Please note that I wrote most of this review over a year ago and that the tone is different due both to the shift in my writing style and the fact that I wanted to make reference to the book being a re-read. I suppose you could call it the ultimate reflective review.

On the day his village was burned to the ground, Tomasu was found by a Lord who named him Takeo and took him under his wing. Now Takeo joins Lord Otori in wanting revenge, and it appears Lord Otori chose well, for when Takeo stops speaking through shock, magical talents begin to show themselves. Takeo’s not sure what’s happening but he knows that with these talents he may be able to defeat the tyrant.

I first read this book around its publication date and absolutely loved it, I remember staying up all night to finish it; through this I came to discover how fantastic February mornings are as the sun rises, something I try to be awake to experience at least once a year to this day. Because of my reading speed at the time, the climax took me 45 minutes to get through and along with the historic subject I was in heaven. But reading it again I can see the flaws I didn’t see then.

The book is a brilliant example of Young Adult Asian historical fiction (albeit written by a white westerner), and it takes the reader to various different locations without any big changes in plot. The main characters are strong, the heroine especially, and the reader is able to get to know them well in a reasonably short period of time. The talents are supernatural, but they aren’t over the top, they are in the main the sorts of talents that we often think might be possible to develop, such as acute hearing.

But something that I didn’t notice the first time I read the book, due to my age, was the main character’s sexual promiscuity. The character actually appears to be a closet bisexual, but this isn’t the point, rather the point is that the romantic storyline revolves around an intensely passionate love and then a moment later the hero will go and sleep with someone else. For this reason I had a lot of trouble accepting the romance in the book whereas the first time I read it I thought it was amazingly romantic.
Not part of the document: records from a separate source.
import Summits.RiemannHypothesis.RiemannHypothesis.Theorems.WeilTwoPrimeDeflC83XBase
import Summits.RiemannHypothesis.RiemannHypothesis.Theorems.WeilTwoPrimeDeflC83XDataPO30
import Literature.NumberTheory.LFunctions.WeilBlockRowsPZ
import Literature.NumberTheory.LFunctions.WeilBlockRowsFast
import Summits.RiemannHypothesis.RiemannHypothesis.Theorems.WeilLegendreBlocks136DataDn14
import HarnessLib

/-!
# Deflated two-prime certificate C83X: dominance of rows 12–12 of `R = S''_odd(κ') − UᵀU` (factored data)

`WeilCert.checkDomRowPZ` with the materialized augmented block, the factored inverse `weilBlocks136Dn/weilBlocks136Ls` and the Bessel block, by `decide +kernel` row by row. Pure proof file.
-/

set_option linter.dupNamespace false

noncomputable section

namespace Summit.RiemannHypothesis.RiemannHypothesis.Theorems.EvenWinsBeyondArch

open Literature.NumberTheory.LFunctions

set_option maxHeartbeats 0 in
/-- Kernel check of the dominance of row 12 of `R` (odd block, certificate C83X). [folklore] -/
theorem checkDomRowF1_12_weilCertDeflC83X :
    weilCertDeflC83XBase.checkDomRowF weilCertDeflC83XPmO weilBlocks136Dn weilBlocks136Ls weilCertDeflC83XHpO weilCertDeflC83XKappa' 1 12 = true := by
  decide +kernel

/-- Kernel check of the dominance of row 12 of `R` (factored data), from the fast row. [folklore] -/
theorem checkDomRowPZ1_12_weilCertDeflC83X :
    weilCertDeflC83XBase.checkDomRowPZ weilCertDeflC83XPmO weilBlocks136Dn weilBlocks136Ls weilCertDeflC83XHpO weilCertDeflC83XKappa' 1 12 = true :=
  WeilCert.checkDomRowPZ_of_F (by decide) checkDomRowF1_12_weilCertDeflC83X


end Summit.RiemannHypothesis.RiemannHypothesis.Theorems.EvenWinsBeyondArch
import Mathlib
import HarnessLib
import Summits.PneNP.PneNP.Theses.AeaCutRectangles
import Summits.PneNP.PneNP.Theorems.AeaCutRectanglesDutyRectangles
import Summits.PneNP.PneNP.Theorems.AeaCutRectanglesDutyTransport

/-!
# Line `duty` for the crux `FoolingMeasure` (X1, stmt-PneNP-19727, route AeaCutRectangles)

Lead prover pnp-aea-p1 (g0).  The crux X1 asks for probability measures `μ_n` on loopless
non-3-colourable edge sets over `[n]` such that EVERY cut rectangle `𝓐 ⊗ 𝓑` over EVERY near-balanced
cut `B` inside NON-3-COL has mass `≤ 2^{-(n/2)·log₂ n - C·n}` (all `C`, infinitely many `n`).

STRUCTURE THEOREM used by this line (landed helper `AeaCutRectanglesDutyRectangles`, p547226): the
maximal cut rectangles inside NON-3-COL over `B` are exactly the DUTY RECTANGLES `dutyRect B Φ`,
`Φ ⊆ ([n] → Fin 3)` ("Bob's edges inside `B` kill every colouring in `Φ`, Alice's edges meeting `[n] ∖ B`
kill every colouring outside `Φ`"), and X1 ⟺ its DUTY FORM (`foolingMeasure_iff_duty`).  So the crux is:

  construct `μ_n` with  `sup_{B near-balanced} sup_{Φ} μ_n(dutyRect B Φ) ≤ 2^{-(n/2)·log₂ n - C·n}`.

The skeleton: `FoolingMeasure_of stub_dutyConstruction` (with the proved `stub_transport` used inside), where
* `stub_transport` (bookkeeping, PROVED — `AeaCutRectanglesDutyTransport.dutyFooling_transport`): a duty-
  fooling measure on any finite vertex type `V ≃ Fin n` transports to `Fin n`;
* `stub_dutyConstruction` (THE OPEN CONTENT = X1 in duty form on an arbitrary finite vertex type): for
  some `ε ∈ (0,1/4]`, every `C`, infinitely many `n`, a vertex type `V` with `|V| = n` and a probability
  measure on loopless non-3-colourable edge sets over `V` all of whose duty rectangles over near-balanced
  cuts have mass `≤ 2^{-(n/2)·log₂ n - C·n}`.

WHAT A CONSTRUCTION MUST SURVIVE (necessary conditions; evidence WITNESS-g0/g1, refuter note 16:01Z,
this seat's NOTES §Analysis):
* (N1, singleton duties) both sides of every near-balanced cut carry min-entropy `≥ (n/2)·log₂ n + C·n`
  (kills orbit measures of `2^{o(n)}` graphs and all supports with `≤ n/2` edges inside some near-half);
* (N2, random dense duties) for `μ`-a.e. `G` and every near-balanced `B`, with `S` = colourings of `B`
  extendable over Alice's side and `T` = proper colourings of `G[B]`:  `|S| ≳ (n/2)·ln n · |T|`, and the
  same for the projections to any `Y ⊆ B` that already separate;
* (N3, local duties) no support graph carries, at any near-balanced cut, a split certificate of
  non-3-colourability on `≤ log₃ n − O(1)` vertices of `B` (no `K₄`, no small odd wheel, no `O(log n)`-vertex
  4-critical configuration anywhere: under symmetrisation such a certificate is a duty rectangle of mass
  `≥ 2^{-3^y}·n^{-y}` ≫ threshold);
* (engine) product/transversal measures of unit systems need `(n/2)·log₂ n + C·n` SPLIT units at every
  near-balanced cut (`foolingMeasure_of_spreadSystem`, p541284); colour-twin units are never split by
  class-respecting bisections (`toft_not_spread`), free units are scarce in every synthesis so far
  (FREE-UNIT conjecture, WITNESS-g1 §6); relabelling entropy does NOT lower this bar (a random twist of
  Bob's side creates O(1)-size obstructions with polynomial probability, NOTES A3).

HONEST FRAMING: a restricted-model (cut-rectangle / nondeterministic-communication) witness for one rung of
Fagin's complement ladder; nothing here bears on P vs NP.
-/

set_option linter.dupNamespace false

namespace Summit.PneNP.PneNP.Cruxes.FoolingMeasure.Duty

open Finset Filter
open Summit.PneNP.PneNP.Theorems.AeaCutRectanglesDutyRectangles
open Summit.PneNP.PneNP.Theorems.AeaCutRectanglesDutyTransport

/-- Statement of `stub_transport` (see its docstring). -/
def DutyTransport : Prop :=
  ∀ (V W : Type) [Fintype V] [DecidableEq V] [Fintype W] [DecidableEq W] (σ : V ≃ W) (P : ℕ → Prop)
    (δ : ℝ) (μ : Finset (Sym2 V) → ℝ),
    (∀ S, 0 ≤ μ S) → (∑ S, μ S = 1) →
    (∀ S, μ S ≠ 0 → (∀ e ∈ S, ¬ e.IsDiag) ∧
      ¬ (SimpleGraph.fromEdgeSet (S : Set (Sym2 V))).Colorable 3) →
    (∀ B : Finset V, P B.card → ∀ Φ : Set (V → Fin 3), ∑ G ∈ dutyFinset B Φ, μ G ≤ δ) →
    ∃ μ' : Finset (Sym2 W) → ℝ, (∀ S, 0 ≤ μ' S) ∧ (∑ S, μ' S = 1) ∧
      (∀ S, μ' S ≠ 0 → (∀ e ∈ S, ¬ e.IsDiag) ∧
        ¬ (SimpleGraph.fromEdgeSet (S : Set (Sym2 W))).Colorable 3) ∧
      ∀ B' : Finset W, P B'.card → ∀ Ψ : Set (W → Fin 3), ∑ G ∈ dutyFinset B' Ψ, μ' G ≤ δ

/-- Statement of `stub_dutyConstruction` (see its docstring). -/
def DutyConstruction : Prop :=
  ∃ ε : ℝ, 0 < ε ∧ ε ≤ 1 / 4 ∧ ∀ C : ℕ, ∃ᶠ n in Filter.atTop,
    ∃ (V : Type) (_ : Fintype V) (_ : DecidableEq V), Fintype.card V = n ∧
    ∃ μ : Finset (Sym2 V) → ℝ, (∀ S, 0 ≤ μ S) ∧ (∑ S, μ S = 1) ∧
      (∀ S, μ S ≠ 0 → (∀ e ∈ S, ¬ e.IsDiag) ∧
        ¬ (SimpleGraph.fromEdgeSet (S : Set (Sym2 V))).Colorable 3) ∧
      ∀ B : Finset V, (1 / 2 - ε) * (n : ℝ) ≤ B.card → (B.card : ℝ) ≤ (1 / 2 + ε) * n →
        ∀ Φ : Set (V → Fin 3),
          ∑ G ∈ dutyFinset B Φ, μ G ≤ (2 : ℝ) ^ (-((n : ℝ) / 2 * Real.logb 2 n) - (C : ℝ) * n)

/-- **stub (bookkeeping, PROVED).** TRANSPORT: a duty-fooling measure on a finite vertex type `V` moves
along any bijection `σ : V ≃ W` (cuts of the same sizes, same bound).  Closed by
`AeaCutRectanglesDutyTransport.dutyFooling_transport`. -/
theorem stub_transport : DutyTransport :=
  fun _ _ _ _ _ _ σ P δ μ h0 h1 hs hd => dutyFooling_transport σ P δ μ h0 h1 hs hd

/-- **stub (the crux content).** DUTY CONSTRUCTION: for some `ε ∈ (0,1/4]` and every `C`, for infinitely
many `n`, on SOME finite vertex type `V` with `|V| = n` (structured types welcome) there is a probability
measure `μ` on loopless non-3-colourable edge sets such that for every near-balanced cut `B`
(`(1/2−ε)n ≤ |B| ≤ (1/2+ε)n`) and EVERY duty `Φ ⊆ (V → Fin 3)` the duty rectangle `dutyRect B Φ` has
`μ`-mass `≤ 2^{-(n/2)·log₂ n - C·n}`.  Equivalent to X1 (duty form + transport); see the module docstring
for the necessary conditions N1–N3 any candidate must pass.  Size: XL (= the crux). -/
theorem stub_dutyConstruction : DutyConstruction := by
  sorry

namespace Registered
/-- Alias of `DutyConstruction` keyed by the registered stub name (device of
`Cruxes/Capture/Lines/csp-spine-meet-to-join.lean`: the skeleton audit admits hypotheses by stub NAME). -/
abbrev stub_dutyConstruction : Prop := DutyConstruction
end Registered

/-- **The crux from the stubs.**  Transport the constructed measure to `Fin n` (the PROVED bookkeeping stub
`stub_transport`) and apply the duty form of X1 (`foolingMeasure_iff_duty`).  The only hypothesis is the
registered open stub `stub_dutyConstruction`. -/
theorem FoolingMeasure_of
    (hC : Registered.stub_dutyConstruction) :
    Summit.PneNP.PneNP.Theses.AeaCutRectangles.FoolingMeasure := by
  have hT : DutyTransport := stub_transport
  rw [foolingMeasure_iff_duty]
  obtain ⟨ε, hε0, hε1, hfreq⟩ := hC
  refine ⟨ε, hε0, hε1, fun C => (hfreq C).mono fun n hn => ?_⟩
  obtain ⟨V, _, _, hcard, μ, h0, h1, hs, hd⟩ := hn
  obtain ⟨μ', h0', h1', hs', hd'⟩ := hT V (Fin n) (Fintype.equivFinOfCardEq hcard)
    (fun b => (1 / 2 - ε) * (n : ℝ) ≤ b ∧ (b : ℝ) ≤ (1 / 2 + ε) * n)
    ((2 : ℝ) ^ (-((n : ℝ) / 2 * Real.logb 2 n) - (C : ℝ) * n)) μ h0 h1 hs
    (fun B hB Φ => hd B hB.1 hB.2 Φ)
  exact ⟨μ', h0', h1', hs', fun B hB1 hB2 Φ => hd' B ⟨hB1, hB2⟩ Φ⟩

/-- The crux, closed modulo the one open stub (for the audit's `closure.modulo` display). -/
theorem FoolingMeasure_holds_of_stubs : Summit.PneNP.PneNP.Theses.AeaCutRectangles.FoolingMeasure :=
  FoolingMeasure_of stub_dutyConstruction

end Summit.PneNP.PneNP.Cruxes.FoolingMeasure.Duty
All I felt was that he was disrespecting Kaede and their supposed love.

However apart from this the characters are exceptional. They are very much a product of their writing time, written before Young Adult books became what they are today, and are all the better for it. The plot switches between them, Takeo’s chapters being written in the first person, and Kaede’s in the third.

The book is not for the faint hearted. Hearn never shies away from descriptions of torture and death, and scenes of a sexual nature are relayed in their historical truthfulness. For fantasy this may be, but the Japanese historical aspects are rather factual.

The story has it all, the keen warrior, mystery and magic, adventure, political issues concerning leadership, and a sweeping romance. It shows why political alliances were important, but family more so, and how devastating the wrong choice could be. It displays the extreme prejudice towards women, the strong Kaede struggling to be accepted as her father’s heir and having to pass up being known as the heroine of a part of the plot that cannot be told here if the plot isn’t to be spoiled.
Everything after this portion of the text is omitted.